[Extracted data entries]
____________________
/-! ### Appended (koly g6, 2026-08-26): Z₃♯ at EVERY Manin-good frame — the (R2′) re-typing of
`plan/K2KOLY/DESIGN.md` §3 (seam G-b), a TYPED statement only

`ZhangAtThreeSharp` concludes `∃ (Dt, β, ι) …`: a frame of ITS choice. The single-odd-datum consumer of the class
record (`X11b.bsdp_of_indexLowerBoundAt_of_heegnerData_of_odd`) and the koly glue
(`Koly.bsdp_three_onA1_of_kolyvaginFrames`, `Theorems/ClassRecordThreeKolyGlue.lean`) need the non-zero class AT
THE CONSUMER'S frame. Kolyvagin's conjecture mod 3 is frame-independent exactly up to the Manin constant: a
parametrisation through `[3]` multiplies every Heegner point by 3 and kills every mod-3 class, so the ∀-form must
carry `¬ 3 ∣ c(Dt)` (as the additive cell's `RKC3Indivisibility` does). Same memo chain (MEMO-v2 → v4, referee
PASS g5 ∕ g12 ∕ g13 ∕ g17 ∕ g19): the argument runs at any Manin-good X₀(N)-parametrisation. No census word attaches
to the new decl beyond Z₃♯'s (same locus A1). -/

/-- **Conjecture Z₃♯ at every Manin-good frame (typed; NOT asserted) — DESIGN `KolyvaginRoadThree` §3 (R2′).**
Binders of `ZhangAtThreeSharp` (`3 ∥ N` multiplicative; `ρ̄_{E,3}` onto; a (ram) prime; `3 ∤ ∏ c_ℓ`; `K`
imaginary quadratic, Heegner for `N_E`, `d_K ≠ −3`); conclusion: for EVERY modular parametrisation datum `Dt`
of level `N_E` with `3 ∤ c(Dt)` (Manin-good), every orientation `β` with `4N ∣ β² − d_K` and every `ι : K → ℂ`,
some Kolyvagin–Heegner datum `d` at a square-free product `n` of Kolyvagin primes ON THAT FRAME has `c₁(n) ≠ 0`.
Implies `ZhangAtThreeSharp` at any Manin-good frame (`zhangAtThreeSharp_of_frame`); its ∀-closure is exactly the
hypothesis `hZ` of `Koly.bsdp_three_onA1_of_kolyvaginFrames` (`kolyvaginFrames_of_forall_zhangAtThreeSharpFrame`).
CONJECTURE (hypothesis-shaped `Prop`, nothing asserted; cell bsd-stepL, seat koly; memos MEMO-v2/v4, DESIGN
`plan/K2KOLY`). [cite: WZhang2014, Thm. 1.1 (p. 195) and §3 ((𝒪,𝔭)-optimal parametrisations, p. 211) — shape only; nothing asserted] -/
@[conjecture] def ZhangAtThreeSharpFrame (W : WeierstrassCurve ℚ) [W.IsElliptic] [W.IsGloballyMinimal]
    [NeZero (W.conductorNorm ℤ)] (K : Type) [Field K] [NumberField K] : Prop :=
  W.HasMultiplicativeReductionAtPrime 3 →
  W.HasSurjectiveModNGaloisRep 3 →
  (∃ (ℓ : ℕ) (_ : Fact ℓ.Prime), ℓ ≠ 3 ∧ W.HasMultiplicativeReductionAtPrime ℓ ∧
      ¬ 3 ∣ padicValInt ℓ W.minimalDiscriminantInt) →
  ¬ 3 ∣ W.tamagawaProduct →
  IsImaginaryQuadratic K → SatisfiesHeegnerHypothesis (W.conductorNorm ℤ) K →
  NumberField.discr K ≠ -3 →
  ∀ (Dt : ModularParametrizationData W (W.conductorNorm ℤ)) (β : ℤ) (ι : K →+* ℂ),
    (4 * (W.conductorNorm ℤ : ℤ)) ∣ β ^ 2 - NumberField.discr K → ¬ (3 : ℤ) ∣ Dt.c →
    ∃ (n : ℕ) (d : KolyvaginHeegnerData Dt β ι n),
      KolyvaginDescent.KolSupp (Zhang2014.IsKolyvaginPrime (W.conductorNorm ℤ) W K 3) n ∧
        d.kolyvaginClass Nat.prime_three 1 ≠ 0

/-- **The frame form gives Z₃♯ at any Manin-good frame** (bookkeeping: `ZhangAtThreeSharp` asks for SOME frame;
supply the given one). Nothing is asserted about either conjecture. [folklore] -/
theorem zhangAtThreeSharp_of_frame (W : WeierstrassCurve ℚ) [W.IsElliptic] [W.IsGloballyMinimal]
    [NeZero (W.conductorNorm ℤ)] (K : Type) [Field K] [NumberField K]
    (hF : ZhangAtThreeSharpFrame W K) (Dt : ModularParametrizationData W (W.conductorNorm ℤ)) (β : ℤ)
    (ι : K →+* ℂ) (hβ : (4 * (W.conductorNorm ℤ : ℤ)) ∣ β ^ 2 - NumberField.discr K)
    (hc : ¬ (3 : ℤ) ∣ Dt.c) : ZhangAtThreeSharp W K :=
  fun hmult hρ hram htam hK hH h3 ↦ by
    obtain ⟨n, d, hn, hne⟩ := hF hmult hρ hram htam hK hH h3 Dt β ι hβ hc
    exact ⟨Dt, β, ι, n, d, hn, hne⟩

/-- **The ∀-closure of the frame form is the glue's hypothesis `hZ`** (`Koly.bsdp_three_onA1_of_kolyvaginFrames`,
`Theorems/ClassRecordThreeKolyGlue.lean`): binder re-ordering only. [folklore] -/
theorem kolyvaginFrames_of_forall_zhangAtThreeSharpFrame
    (hF : ∀ (W : WeierstrassCurve ℚ) [W.IsElliptic] [W.IsGloballyMinimal] [NeZero (W.conductorNorm ℤ)]
      (K : Type) [Field K] [NumberField K], ZhangAtThreeSharpFrame W K) :
    ∀ (W : WeierstrassCurve ℚ) [W.IsElliptic] [W.IsGloballyMinimal] [NeZero (W.conductorNorm ℤ)]
      (K : Type) [Field K] [NumberField K]
      (Dt : ModularParametrizationData W (W.conductorNorm ℤ)) (β : ℤ) (ι : K →+* ℂ),
      W.HasMultiplicativeReductionAtPrime 3 → W.HasSurjectiveModNGaloisRep 3 →
      (∃ (ℓ : ℕ) (_ : Fact ℓ.Prime), ℓ ≠ 3 ∧ W.HasMultiplicativeReductionAtPrime ℓ ∧
        ¬ 3 ∣ padicValInt ℓ W.minimalDiscriminantInt) →
      ¬ 3 ∣ W.tamagawaProduct →
      IsImaginaryQuadratic K → SatisfiesHeegnerHypothesis (W.conductorNorm ℤ) K →
      NumberField.discr K ≠ -3 →
      (4 * (W.conductorNorm ℤ : ℤ)) ∣ β ^ 2 - NumberField.discr K → ¬ (3 : ℤ) ∣ Dt.c →
      ∃ (n : ℕ) (d : KolyvaginHeegnerData Dt β ι n),
        KolyvaginDescent.KolSupp (Zhang2014.IsKolyvaginPrime (W.conductorNorm ℤ) W K 3) n ∧
          d.kolyvaginClass Nat.prime_three 1 ≠ 0 :=
  fun W _ _ _ K _ _ Dt β ι hmult hρ hram htam hK hH h3 hβ hc ↦
    hF W K hmult hρ hram htam hK hH h3 Dt β ι hβ hc

end Summit.BirchSwinnertonDyer.Rank1Residual.X11b.Three.Koly

end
____________________
__WHAT YOU ARE ASKED TO DO__
Answer with a single number: the count of lines in the records that contain "MEMO".

__RESPONSE TO THE TASK__
2